▸ TASK TO COMPLETE: Given the entries that follow, write out exactly the lines starting at the one containing "set_option linter.dupNamespace false" and ending at the one containing "μ₂ < 0 → ∃ a₀", both ends included, and only those.

Collected data entries
import Summits.HubbardSuperconductivity.HubbardSuperconductivity.Theses.ThermalWedge
import Summits.HubbardSuperconductivity.HubbardSuperconductivity.Theorems.ThermalWedgeTwSeededEnsembleEquivalenceRColdSlice
import Summits.HubbardSuperconductivity.HubbardSuperconductivity.Theorems.ThermalWedgeTwSeededEnsembleEquivalenceRColdAssembly
import Summits.HubbardSuperconductivity.HubbardSuperconductivity.Theorems.ThermalWedgeTwSeededEnsembleEquivalenceRDanskinEnvelope
import Summits.HubbardSuperconductivity.HubbardSuperconductivity.Theorems.ThermalWedgeTwSeededEnsembleEquivalenceRColdDiffUniqSmall
import Summits.HubbardSuperconductivity.HubbardSuperconductivity.Theorems.ThermalWedgeTwSeededEnsembleEquivalenceRColdEdgeGlue
import Summits.HubbardSuperconductivity.HubbardSuperconductivity.Theorems.ThermalWedgeTwSeededEnsembleEquivalenceRFreePairEnergyBandBottom
import Summits.HubbardSuperconductivity.HubbardSuperconductivity.Theorems.ThermalWedgeTwSeededEnsembleEquivalenceRFreeDensityBandBottom
import Summits.HubbardSuperconductivity.HubbardSuperconductivity.Theorems.ThermalWedgeTwSeededEnsembleEquivalenceRFreeDensityNearHalfFilling
import Summits.HubbardSuperconductivity.HubbardSuperconductivity.Theorems.ThermalWedgeTwSeededEnsembleEquivalenceRSourcedPressureLimit

/-!
# Crux `TwSeededEnsembleEquivalenceR` (stmt-HubbardSuperconductivity-15581) FROM ITS TWO PHYSICS INPUTS:
# the line `cold-floor-collapse` (slug `Sketch`) closed modulo DIFF and UNIQ

Support file (`--supports stmt-HubbardSuperconductivity-15581`; sorry-free; no definition). This is the
sorry-free form of the line's skeleton v5 (`Cruxes/TwSeededEnsembleEquivalenceR/Lines/Sketch.lean`): every
infrastructure and free-gas stub of the line has LANDED —

* S1 `stub_danskinEnvelope` (…RDanskinEnvelope), S5 `stub_coldAssembly` (…RColdAssembly), the cold slice
  `twR_of_coldDifferentiablePressure` (…RColdSlice), the S4a glue `sourcedColdDiffUniq_of_diff_uniqSmall`
  (…RColdDiffUniqSmall),
* S3 `stub_sourcedPressureLimit` — thermodynamic limit of the sourced torus pressure (…RSourcedPressureLimit,
  route seat 0),
* G″ `sourcedColdRegularity_of_freeFacts` (…RColdEdgeGlue) with the three analytic free-BdG facts
  F1 `stub_freePairEnergyBandBottom`, F2 `stub_freeDensityBandBottom`, F3 `stub_freeDensityNearHalfFilling`,

so the route decl `ThermalWedge.TwSeededEnsembleEquivalenceR` (the thermal-window canonical/grand-canonical
defect bound of the d-wave-seeded weakly repulsive Hubbard torus) follows, kernel-checked, from EXACTLY the two
physics statements the route's why-might-fail names, taken here as hypotheses with their registered stub
signatures verbatim:

* DIFF (`stub_sourcedColdDiff`): on every compact window `[μ₁,μ₂] ⊂ (−4,0)` there is `a₀ > 0` such that for
  all `a ∈ (0,a₀]` (with a seed floor `K′` and `U ≤ U₀`) the infinite-volume SOURCED pressure at `β = e^{a/U}`
  is differentiable in `μ` on `(μ₁,μ₂)` at every fixed source `|h| ≤ 13g+1` — the sourced convergent expansion
  one `μ`-derivative deep at fillings 0.6–0.9 (Benfatto–Giuliani–Mastropietro 2006 class; not in print with a
  Nambu source);
* UNIQ′ (`stub_sourcedColdUniq`, v5: small exponents only): there is `a₁ > 0` such that for all `a ∈ (0,a₁]`
  (seed floor `K′(a)`, `U ≤ U₀(a)`) the optimal source modulus of `h ↦ q(μ,h) − h²/g` on `|h| ≤ 13g+1` is unique
  (`argmax ⊆ {h*, −h*}`) — strict `s = h²`-concavity of the cold sourced pressure, the BCS-variational content
  (true and elementary at `U = 0`); same quantifier shape as DIFF, common exponent `a := min a₀ a₁`.

`twR_of_coldDiff_coldUniq : DIFF → UNIQ′ → TwSeededEnsembleEquivalenceR`. A planner promoting the physics to
items can cite this theorem as the glue; the conjunction DIFF ∧ UNIQ may equivalently be replaced by the single
weaker input "the cold SEEDED limit pressure `μ ↦ sup_h [q(μ,h) − h²/g]` is differentiable on the window" through
`twR_of_coldDifferentiablePressure` + `stub_coldAssembly`'s TDL part. [folklore composition]
-/

set_option linter.dupNamespace false

namespace Summit.HubbardSuperconductivity.HubbardSuperconductivity.Theorems.TwSeededEnsembleEquivalenceR.ColdFloorLine

open Matrix Filter Topology Finset Literature.MathematicalPhysics.QuantumLattice
open Summit.HubbardSuperconductivity.HubbardSuperconductivity.Theses.ThermalWedge
open Summit.HubbardSuperconductivity.HubbardSuperconductivity.Theorems.TwSeededEnsembleEquivalenceR.ColdFloor
open scoped ComplexOrder
open Real MeasureTheory intervalIntegral

noncomputable section

/-- **The crux `TwSeededEnsembleEquivalenceR` from DIFF and UNIQ** (line `cold-floor-collapse`, all other
stubs landed): cold slice ∘ S5(S3, S1, G″(S3, glue(DIFF, UNIQ′), F1, F2, F3)). [folklore composition] -/
theorem twR_of_coldDiff_coldUniq :
    (∀ (μ₁ μ₂ : ℝ), -4 < μ₁ → μ₁ < μ₂ → μ₂ < 0 → ∃ a₀ : ℝ, 0 < a₀ ∧ ∀ a ∈ Set.Ioc (0 : ℝ) a₀,
      ∃ K' U₀ : ℝ, 0 < K' ∧ 0 < U₀ ∧ ∀ U ∈ Set.Ioc (0 : ℝ) U₀, ∀ g ∈ Set.Icc (K' * U) (1 / 10),
        ∀ q : ℝ → ℝ → ℝ,
          (∀ μ ∈ Set.Icc μ₁ μ₂, ∀ h ∈ Set.Icc (-(13 * g + 1)) (13 * g + 1), ∀ κ : ℝ, 0 < κ →
            ∃ L₀ : ℕ, ∀ (L : ℕ) [NeZero L], L₀ ≤ L →
              |Real.log (Matrix.partitionFn (Real.exp (a / U)) (dWaveSourceTorus L U μ h)).re /
                  (Real.exp (a / U) * (L : ℝ) ^ 2) - q μ h| ≤ κ) →
          ∀ μ ∈ Set.Ioo μ₁ μ₂, ∀ h ∈ Set.Icc (-(13 * g + 1)) (13 * g + 1),
            DifferentiableAt ℝ (fun μ' => q μ' h) μ) →
    (∀ (μ₁ μ₂ : ℝ), -4 < μ₁ → μ₁ < μ₂ → μ₂ < 0 → ∃ a₁ : ℝ, 0 < a₁ ∧ ∀ a ∈ Set.Ioc (0 : ℝ) a₁,
      ∃ K' U₀ : ℝ, 0 < K' ∧ 0 < U₀ ∧ ∀ U ∈ Set.Ioc (0 : ℝ) U₀, ∀ g ∈ Set.Icc (K' * U) (1 / 10),
        ∀ q : ℝ → ℝ → ℝ,
          (∀ μ ∈ Set.Icc μ₁ μ₂, ∀ h ∈ Set.Icc (-(13 * g + 1)) (13 * g + 1), ∀ κ : ℝ, 0 < κ →
            ∃ L₀ : ℕ, ∀ (L : ℕ) [NeZero L], L₀ ≤ L →
              |Real.log (Matrix.partitionFn (Real.exp (a / U)) (dWaveSourceTorus L U μ h)).re /
                  (Real.exp (a / U) * (L : ℝ) ^ 2) - q μ h| ≤ κ) →
          ∀ μ ∈ Set.Ioo μ₁ μ₂, ∃ hstar : ℝ, ∀ h ∈ Set.Icc (-(13 * g + 1)) (13 * g + 1),
            q μ h - h ^ 2 / g =
                sSup ((fun h' : ℝ => q μ h' - h' ^ 2 / g) '' Set.Icc (-(13 * g + 1)) (13 * g + 1)) →
              h = hstar ∨ h = -hstar) →
    TwSeededEnsembleEquivalenceR := fun hDiff hUniq =>
  twR_of_coldDifferentiablePressure
    (stub_coldAssembly stub_sourcedPressureLimit stub_danskinEnvelope
      (sourcedColdRegularity_of_freeFacts stub_sourcedPressureLimit
        (sourcedColdDiffUniq_of_diff_uniqSmall hDiff hUniq)
        stub_freePairEnergyBandBottom stub_freeDensityBandBottom stub_freeDensityNearHalfFilling))

end

end Summit.HubbardSuperconductivity.HubbardSuperconductivity.Theorems.TwSeededEnsembleEquivalenceR.ColdFloorLine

▸ YOUR RESPONSE:
set_option linter.dupNamespace false

namespace Summit.HubbardSuperconductivity.HubbardSuperconductivity.Theorems.TwSeededEnsembleEquivalenceR.ColdFloorLine

open Matrix Filter Topology Finset Literature.MathematicalPhysics.QuantumLattice
open Summit.HubbardSuperconductivity.HubbardSuperconductivity.Theses.ThermalWedge
open Summit.HubbardSuperconductivity.HubbardSuperconductivity.Theorems.TwSeededEnsembleEquivalenceR.ColdFloor
open scoped ComplexOrder
open Real MeasureTheory intervalIntegral

noncomputable section

/-- **The crux `TwSeededEnsembleEquivalenceR` from DIFF and UNIQ** (line `cold-floor-collapse`, all other
stubs landed): cold slice ∘ S5(S3, S1, G″(S3, glue(DIFF, UNIQ′), F1, F2, F3)). [folklore composition] -/
theorem twR_of_coldDiff_coldUniq :
    (∀ (μ₁ μ₂ : ℝ), -4 < μ₁ → μ₁ < μ₂ → μ₂ < 0 → ∃ a₀ : ℝ, 0 < a₀ ∧ ∀ a ∈ Set.Ioc (0 : ℝ) a₀,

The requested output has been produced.